▶ _TASK INSTRUCTIONS_
Look through the listing and locate every line containing the word "differ"; copy those lines.

════════════════════

import Literature.AnabelianGeometry.AbsoluteAnabelian.UnitKummerTransportCanonical
import Literature.AnabelianGeometry.AbsoluteAnabelian.UnitKummerTransportCanonicalTCG
import Literature.AnabelianGeometry.AbsoluteAnabelian.GaloisCyclotomeZHatOne
import HarnessLib

/-!
# [AbsTopIII] Prop 3.3 (i), clause (c): the cyclotome class `μ_Ẑ(M) ⥲ μ_Ẑ(G)` of the presented unit Kummer
# theories read against the GROUP-THEORETIC cyclotome `μ_Ẑ(G_k)` of Cor 1.10 (a) (junction)

S. Mochizuki, *Topics in absolute anabelian geometry III*, §3, Prop. 3.3 (i) p. 73 (bib key `MochizukiAbsTopIII2015`):
«the natural isomorphism `μ_Ẑ(M) ⥲ μ_Ẑ(G)` [cf. Remark 3.2.1] is only determined up to a `{±1}`- (respectively, `Ẑ^×`-)
multiple if `T = TLG` (respectively, `T = TCG`)»; Rmk. 3.2.1 p. 73: compatibility with «the natural isomorphism of
Corollary 1.10, (a)», i.e. with the GROUP-theoretic cyclotome `μ_Ẑ(G)`.

abc-iut cell, layer L4, row «P33i-CYC-JUNCTION» (abc-iut-L4-lead RULING #6n; seat abc-iut-w4-d009 gen 4).  State of the
tree: abc-iut-L4-t2's model unit Kummer theories (`unitKummerTheoryTLG/TCG`) and their presented transports
(`TLGPresentation.unitKummerTheory`, `TCGPresentation.unitKummerTheory`, this seat) carry the cyclotome slot
`muG := Λ(k̄ˣ) = Ẑ(1)` — the FIELD-theoretic cyclotome — with the torsor clauses PROVED; abc-iut-L4-t17 / abc-iut-w5-d145's
`TorsionReciprocityData.muZhatEquiv : μ_Ẑ(G_k) ≃* Λ((k^alg)ˣ)` (local class field theory, `nonempty_torsionReciprocityData`)
identifies `Ẑ(1)` with abc-iut-L4-t1's group-theoretic `muZhat G_k`.  This file composes the two:

* `UnitKummerTheory.mapCyclotome U g` — change of the cyclotome target along ANY `g : U.muG ≃* N`: same cohomology and
  Kummer maps, `cycIsoClass := {e ≫ g}`; the torsor clauses (`{±1}` for `TLG`, `Ẑ^× = Aut Λ(M)` for `TCG`) TRANSPORT
  (they concern automorphisms of the SOURCE `μ_Ẑ(M)` only) — proved in the construction;
* `MLFClosure.cyclotomeUnitsEquivMuZhat C : Λ(k̄ˣ) ≃* μ_Ẑ(G_k)` — `Λ` of the units of `k̄ ≃ₐ[k] k^alg` (`IsAlgClosure.equiv`)
  followed by `(muZhatEquiv)⁻¹` of CHOSEN reciprocity data (`Classical.choice`; any two choices differ by an automorphism of
  `μ_Ẑ(G_k)`, which the torsor clause absorbs for `TCG` and which is the identity-or-inversion question of Prop. 3.3 (ii) for
  `TLG` — not asserted here);
* **`GaloisMonoidPair.TLGPresentation.unitKummerTheoryMuZhat π`**, **`GaloisMonoidPair.TCGPresentation.unitKummerTheoryMuZhat π`**
  — the presented unit Kummer theories of an ABSTRACT pair with cyclotome target the group-theoretic `μ_Ẑ(G_k)` of the
  presenting field: `muG = muZhat (Field.absoluteGaloisGroup π.C.k)` (`_muG`, rfl), Kummer maps UNCHANGED (`_kummer`, rfl —
  so the naturality / canonicity of `UnitKummerTransportCanonical(TCG).lean` apply verbatim: `unitKummerTheoryMuZhat_canonical`),
  cyclotome class = the composites (`_cycIsoClass`), a `{±1}`- (resp. `Ẑ^×`-) torsor by the structure's proved fields
  (`unitKummerTheoryMuZhat_torsor`).

HONEST FRAMING: classical (LCFT + Kummer theory at OUR model objects); the `G_k` here is the presenting field's absolute
Galois group `Gal(k^alg/k)`, and the junction isomorphism is chosen, not canonical; nothing here bears on [IUTchIII]
Cor. 3.12; no side taken.
-/

noncomputable section

namespace Literature.AnabelianGeometry.AbsoluteAnabelian

universe u

/-! ### Change of cyclotome target in a unit Kummer theory -/

namespace UnitKummerTheory

variable {T : PairType} {P : GaloisMonoidPair.{u}}

/-- **Change of the cyclotome target** along an isomorphism `g : μ ≃* N`: cohomology and Kummer maps unchanged, the class of
cyclotome identifications composed with `g`.  The torsor clauses transport because they quantify over automorphisms of the
SOURCE cyclotome `μ_Ẑ(M)` only. [cite: MochizukiAbsTopIII2015, Proposition 3.3 (i) p.73] -/
def mapCyclotome (U : UnitKummerTheory T P) {N : Type u} [CommGroup N] (g : U.muG ≃* N) : UnitKummerTheory T P where
  coh := U.coh
  muG := N
  cycIsoClass := (fun e => e.trans g) '' U.cycIsoClass
  cycIsoClass_nonempty := U.cycIsoClass_nonempty.image _
  cycIsoClass_torsor := by
    rintro _ ⟨e₁, he₁, rfl⟩ _ ⟨e₂, he₂, rfl⟩
    obtain ⟨v, hv, hcomp⟩ := U.cycIsoClass_torsor e₁ he₁ e₂ he₂
    exact ⟨v, hv, fun ζ => by rw [MulEquiv.trans_apply, MulEquiv.trans_apply, hcomp]⟩
  cycIsoClass_full := by
    rintro _ ⟨e₁, he₁, rfl⟩ v hv
    obtain ⟨e₂, he₂, hcomp⟩ := U.cycIsoClass_full e₁ he₁ v hv
    exact ⟨e₂.trans g, ⟨e₂, he₂, rfl⟩, fun ζ => by rw [MulEquiv.trans_apply, MulEquiv.trans_apply, hcomp]⟩
  kummer := U.kummer
  kummerLim := U.kummerLim

/-- The cyclotome target of `U.mapCyclotome g` is `N`. [cite: MochizukiAbsTopIII2015, Proposition 3.3 (i) p.73] -/
theorem mapCyclotome_muG (U : UnitKummerTheory T P) {N : Type u} [CommGroup N] (g : U.muG ≃* N) :
    (U.mapCyclotome g).muG = N := rfl

/-- The cohomology data are unchanged. [cite: MochizukiAbsTopIII2015, Proposition 3.3 (i) p.73] -/
theorem mapCyclotome_coh (U : UnitKummerTheory T P) {N : Type u} [CommGroup N] (g : U.muG ≃* N) :
    (U.mapCyclotome g).coh = U.coh := rfl

/-- The Kummer maps are unchanged. [cite: MochizukiAbsTopIII2015, Proposition 3.3 (i) p.73] -/
theorem mapCyclotome_kummer (U : UnitKummerTheory T P) {N : Type u} [CommGroup N] (g : U.muG ≃* N) :
    (U.mapCyclotome g).kummer = U.kummer := rfl

/-- The colimit Kummer map is unchanged. [cite: MochizukiAbsTopIII2015, Proposition 3.3 (i) p.73] -/
theorem mapCyclotome_kummerLim (U : UnitKummerTheory T P) {N : Type u} [CommGroup N] (g : U.muG ≃* N) :
    (U.mapCyclotome g).kummerLim = U.kummerLim := rfl

/-- The cyclotome class of `U.mapCyclotome g` is `{e ≫ g : e ∈ U.cycIsoClass}`. [cite: MochizukiAbsTopIII2015, Proposition 3.3 (i) p.73] -/
theorem mapCyclotome_cycIsoClass (U : UnitKummerTheory T P) {N : Type u} [CommGroup N] (g : U.muG ≃* N) :
    (U.mapCyclotome g).cycIsoClass = (fun e => e.trans g) '' U.cycIsoClass := rfl

/-- Membership: `e ≫ g` lies in the new class whenever `e` lies in the old one. [cite: MochizukiAbsTopIII2015, Proposition 3.3 (i) p.73] -/
theorem trans_mem_mapCyclotome_cycIsoClass (U : UnitKummerTheory T P) {N : Type u} [CommGroup N] (g : U.muG ≃* N)
    {e : cyclotome P.M ≃* U.muG} (he : e ∈ U.cycIsoClass) : e.trans g ∈ (U.mapCyclotome g).cycIsoClass :=
  ⟨e, he, rfl⟩

end UnitKummerTheory

/-! ### `Λ(k̄ˣ) ≃* μ_Ẑ(G_k)`: the field-theoretic cyclotome of a model closure vs the group-theoretic one -/

namespace MLFClosure

variable (C : MLFClosure.{u})

/-- Chosen torsion reciprocity data for `k` (local class field theory: abc-iut-L4-t17's `nonempty_torsionReciprocityData`).
[cite: MochizukiAbsTopIII2015, Cor 1.10 (i) p.42] -/
def reciprocityData : TorsionReciprocityData C.k := Classical.choice (nonempty_torsionReciprocityData C.k)

/-- `k̄ ≃* k^alg` on the chosen closure (`IsAlgClosure.equiv`, as a multiplicative isomorphism).
[cite: MochizukiAbsTopIII2015, Definition 3.1 (i) p.66] -/
def closureMulEquivAlgClosure : C.K ≃* AlgebraicClosure C.k :=
  (IsAlgClosure.equiv C.k C.K (AlgebraicClosure C.k)).toMulEquiv

/-- **`Λ(k̄ˣ) ≃* μ_Ẑ(G_k)`**: the field-theoretic cyclotome `Ẑ(1) = Λ(k̄ˣ)` of the model closure identified with abc-iut-L4-t1's
GROUP-theoretic cyclotome `μ_Ẑ(G_k)` of `G_k = Gal(k^alg/k)` — `Λ` of the units of `k̄ ≃ k^alg`, then the inverse of
abc-iut-L4-t17's `muZhatEquiv` of the chosen reciprocity data. [cite: MochizukiAbsTopIII2015, Remark 3.2.1 p.73] -/
def cyclotomeUnitsEquivMuZhat : EtaleTheta.cyclotome (C.K)ˣ ≃* muZhat (Field.absoluteGaloisGroup C.k) :=
  (MonoidKummerTheory.cyclotomeCongr C.closureMulEquivAlgClosure).trans C.reciprocityData.muZhatEquiv.symm

end MLFClosure

/-! ### The presented unit Kummer theories with the group-theoretic cyclotome target -/

namespace GaloisMonoidPair

namespace TLGPresentation

variable {P : GaloisMonoidPair.{0}} (π : P.TLGPresentation)

/-- **The unit Kummer theory of a `TLG` presentation, cyclotome target `μ_Ẑ(G_k)`** (group-theoretic, abc-iut-L4-t1's `muZhat`):
`π.unitKummerTheory` with its class of identifications `μ_Ẑ(M) ⥲ Λ(k̄ˣ)` composed with `Λ(k̄ˣ) ≃* μ_Ẑ(G_k)`.
[cite: MochizukiAbsTopIII2015, Proposition 3.3 (i) p.73] -/
def unitKummerTheoryMuZhat : UnitKummerTheory .TLG P :=
  π.unitKummerTheory.mapCyclotome π.C.cyclotomeUnitsEquivMuZhat

/-- Its cyclotome target IS `μ_Ẑ(G_k)`. [cite: MochizukiAbsTopIII2015, Proposition 3.3 (i) p.73] -/
theorem unitKummerTheoryMuZhat_muG : π.unitKummerTheoryMuZhat.muG = muZhat (Field.absoluteGaloisGroup π.C.k) := rfl

/-- Its Kummer maps are those of `π.unitKummerTheory` (so `kummer_natural` / `canonicalEquiv_kummer` of
`UnitKummerTransportCanonical.lean` apply verbatim). [cite: MochizukiAbsTopIII2015, Proposition 3.3 (i) p.73] -/
theorem unitKummerTheoryMuZhat_kummer : π.unitKummerTheoryMuZhat.kummer = π.unitKummerTheory.kummer := rfl

/-- Its colimit Kummer map is that of `π.unitKummerTheory`. [cite: MochizukiAbsTopIII2015, Proposition 3.3 (i) p.73] -/
theorem unitKummerTheoryMuZhat_kummerLim : π.unitKummerTheoryMuZhat.kummerLim = π.unitKummerTheory.kummerLim := rfl

/-- Its cyclotome class: the composites `μ_Ẑ(M) ⥲ Λ(k̄ˣ) ≃* μ_Ẑ(G_k)`. [cite: MochizukiAbsTopIII2015, Proposition 3.3 (i) p.73] -/
theorem unitKummerTheoryMuZhat_cycIsoClass :
    π.unitKummerTheoryMuZhat.cycIsoClass = (fun e => e.trans π.C.cyclotomeUnitsEquivMuZhat) '' π.unitKummerTheory.cycIsoClass :=
  rfl

/-- **Prop 3.3 (i) clause (c), `TLG`, against the group-theoretic `μ_Ẑ(G_k)`**: any two members of the class of identifications
`μ_Ẑ(M) ⥲ μ_Ẑ(G_k)` differ by `±1` («only determined up to a `{±1}`-multiple»). [cite: MochizukiAbsTopIII2015, Proposition 3.3 (i) p.73] -/
theorem unitKummerTheoryMuZhat_torsor (e₁ e₂ : cyclotome P.M ≃* muZhat (Field.absoluteGaloisGroup π.C.k))
    (he₁ : e₁ ∈ π.unitKummerTheoryMuZhat.cycIsoClass) (he₂ : e₂ ∈ π.unitKummerTheoryMuZhat.cycIsoClass) :
    ∃ v : cyclotome P.M ≃* cyclotome P.M, (v = MulEquiv.refl _ ∨ v = MulEquiv.inv (cyclotome P.M)) ∧
      ∀ ζ, e₂ ζ = e₁ (v ζ) := by
  obtain ⟨v, hv, h⟩ := π.unitKummerTheoryMuZhat.cycIsoClass_torsor e₁ he₁ e₂ he₂
  exact ⟨v, hv rfl, h⟩

/-- **Naturality in the presentation**: for two `TLG` presentations of the same pair, the canonical identification of carriers
(`canonicalEquiv`) carries the Kummer classes of `π₁.unitKummerTheoryMuZhat` to those of `π₂.unitKummerTheoryMuZhat`
(the Kummer maps being those of `πᵢ.unitKummerTheory`). [cite: MochizukiAbsTopIII2015, Proposition 3.3 (i) p.73] -/
theorem unitKummerTheoryMuZhat_canonical (π₁ π₂ : P.TLGPresentation) (H : OpenSubgroup P.Pi)
    (m : {m : P.M // ∀ h : H, (h : P.Pi) • m = m}) :
    canonicalEquiv π₁ π₂ H (π₁.unitKummerTheoryMuZhat.kummer H m) = π₂.unitKummerTheoryMuZhat.kummer H m :=
  canonicalEquiv_kummer π₁ π₂ H m

end TLGPresentation

namespace TCGPresentation

variable {P : GaloisMonoidPair.{0}} (π : P.TCGPresentation)

/-- **The unit Kummer theory of a `TCG` presentation, cyclotome target `μ_Ẑ(G_k)`** (group-theoretic).
[cite: MochizukiAbsTopIII2015, Proposition 3.3 (i) p.73] -/
def unitKummerTheoryMuZhat : UnitKummerTheory .TCG P :=
  π.unitKummerTheory.mapCyclotome π.C.cyclotomeUnitsEquivMuZhat

/-- Its cyclotome target IS `μ_Ẑ(G_k)`. [cite: MochizukiAbsTopIII2015, Proposition 3.3 (i) p.73] -/
theorem unitKummerTheoryMuZhat_muG : π.unitKummerTheoryMuZhat.muG = muZhat (Field.absoluteGaloisGroup π.C.k) := rfl

/-- Its Kummer maps are those of `π.unitKummerTheory` (so `kummer_natural_intrinsic` / `kummer_eq_push_intrinsic` /
`canonicalIsoIntrinsic_kummerClass` of `UnitKummerTransportCanonicalTCG.lean` apply verbatim).
[cite: MochizukiAbsTopIII2015, Proposition 3.3 (i) p.73] -/
theorem unitKummerTheoryMuZhat_kummer : π.unitKummerTheoryMuZhat.kummer = π.unitKummerTheory.kummer := rfl

/-- Its colimit Kummer map is that of `π.unitKummerTheory`. [cite: MochizukiAbsTopIII2015, Proposition 3.3 (i) p.73] -/
theorem unitKummerTheoryMuZhat_kummerLim : π.unitKummerTheoryMuZhat.kummerLim = π.unitKummerTheory.kummerLim := rfl

/-- Its cyclotome class: the composites `μ_Ẑ(M) ⥲ Λ(k̄ˣ) ≃* μ_Ẑ(G_k)`. [cite: MochizukiAbsTopIII2015, Proposition 3.3 (i) p.73] -/
theorem unitKummerTheoryMuZhat_cycIsoClass :
    π.unitKummerTheoryMuZhat.cycIsoClass = (fun e => e.trans π.C.cyclotomeUnitsEquivMuZhat) '' π.unitKummerTheory.cycIsoClass :=
  rfl

/-- **Prop 3.3 (i) clause (c), `TCG`, against the group-theoretic `μ_Ẑ(G_k)`**: any two members of the class differ by an
automorphism of `μ_Ẑ(M)` (`Ẑ^×`), and the class is closed under all of them («only determined up to a `Ẑ^×`-multiple»).
[cite: MochizukiAbsTopIII2015, Proposition 3.3 (i) p.73] -/
theorem unitKummerTheoryMuZhat_torsor :
    (∀ e₁ ∈ π.unitKummerTheoryMuZhat.cycIsoClass, ∀ e₂ ∈ π.unitKummerTheoryMuZhat.cycIsoClass,
      ∃ v : cyclotome P.M ≃* cyclotome P.M, ∀ ζ, e₂ ζ = e₁ (v ζ)) ∧
    (∀ e₁ ∈ π.unitKummerTheoryMuZhat.cycIsoClass, ∀ v : cyclotome P.M ≃* cyclotome P.M,
      ∃ e₂ ∈ π.unitKummerTheoryMuZhat.cycIsoClass, ∀ ζ, e₂ ζ = e₁ (v ζ)) :=
  ⟨fun e₁ he₁ e₂ he₂ => by
    obtain ⟨v, -, h⟩ := π.unitKummerTheoryMuZhat.cycIsoClass_torsor e₁ he₁ e₂ he₂
    exact ⟨v, h⟩,
  fun e₁ he₁ v => π.unitKummerTheoryMuZhat.cycIsoClass_full e₁ he₁ v (fun h => PairType.noConfusion h)⟩

/-- **Naturality in the presentation** (`TCG`, intrinsic carriers): the comparison isomorphism of two presentations carries the
intrinsic Kummer classes to each other — `canonicalIsoIntrinsic_kummerClass`, unchanged since the Kummer maps are.
[cite: MochizukiAbsTopIII2015, Proposition 3.3 (i) p.73] -/
theorem unitKummerTheoryMuZhat_kummer_eq_push_intrinsic (H : OpenSubgroup P.Pi) (m : {m : P.M // ∀ h : H, (h : P.Pi) • m = m}) :
    (π.D.inclMorphism π.C).pullH1 (Subgroup.map_id _).le (π.unitKummerTheoryMuZhat.kummer H m) =
      (π.D.inclMorphism π.C).pushH1 (Subgroup.map_id _).le
        (EtaleTheta.kummerClass ((π.comapOpen H : OpenSubgroup π.D.tcgPair.Pi) : Subgroup π.D.Pi)
          (⟨π.unitOf m.1, π.unitOf_smul m.2⟩ :
            EtaleTheta.invariants (A := (unitSubmonoid π.C.k π.C.K)ˣ)
              ((π.comapOpen H : OpenSubgroup π.D.tcgPair.Pi) : Subgroup π.D.Pi))) :=
  π.kummer_eq_push_intrinsic H m

end TCGPresentation

end GaloisMonoidPair

end Literature.AnabelianGeometry.AbsoluteAnabelian

end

════════════════════

▶ _SOLUTION FOR THIS EXERCISE_
  followed by `(muZhatEquiv)⁻¹` of CHOSEN reciprocity data (`Classical.choice`; any two choices differ by an automorphism of
`μ_Ẑ(M) ⥲ μ_Ẑ(G_k)` differ by `±1` («only determined up to a `{±1}`-multiple»). [cite: MochizukiAbsTopIII2015, Proposition 3.3 (i) p.73] -/
/-- **Prop 3.3 (i) clause (c), `TCG`, against the group-theoretic `μ_Ẑ(G_k)`**: any two members of the class differ by an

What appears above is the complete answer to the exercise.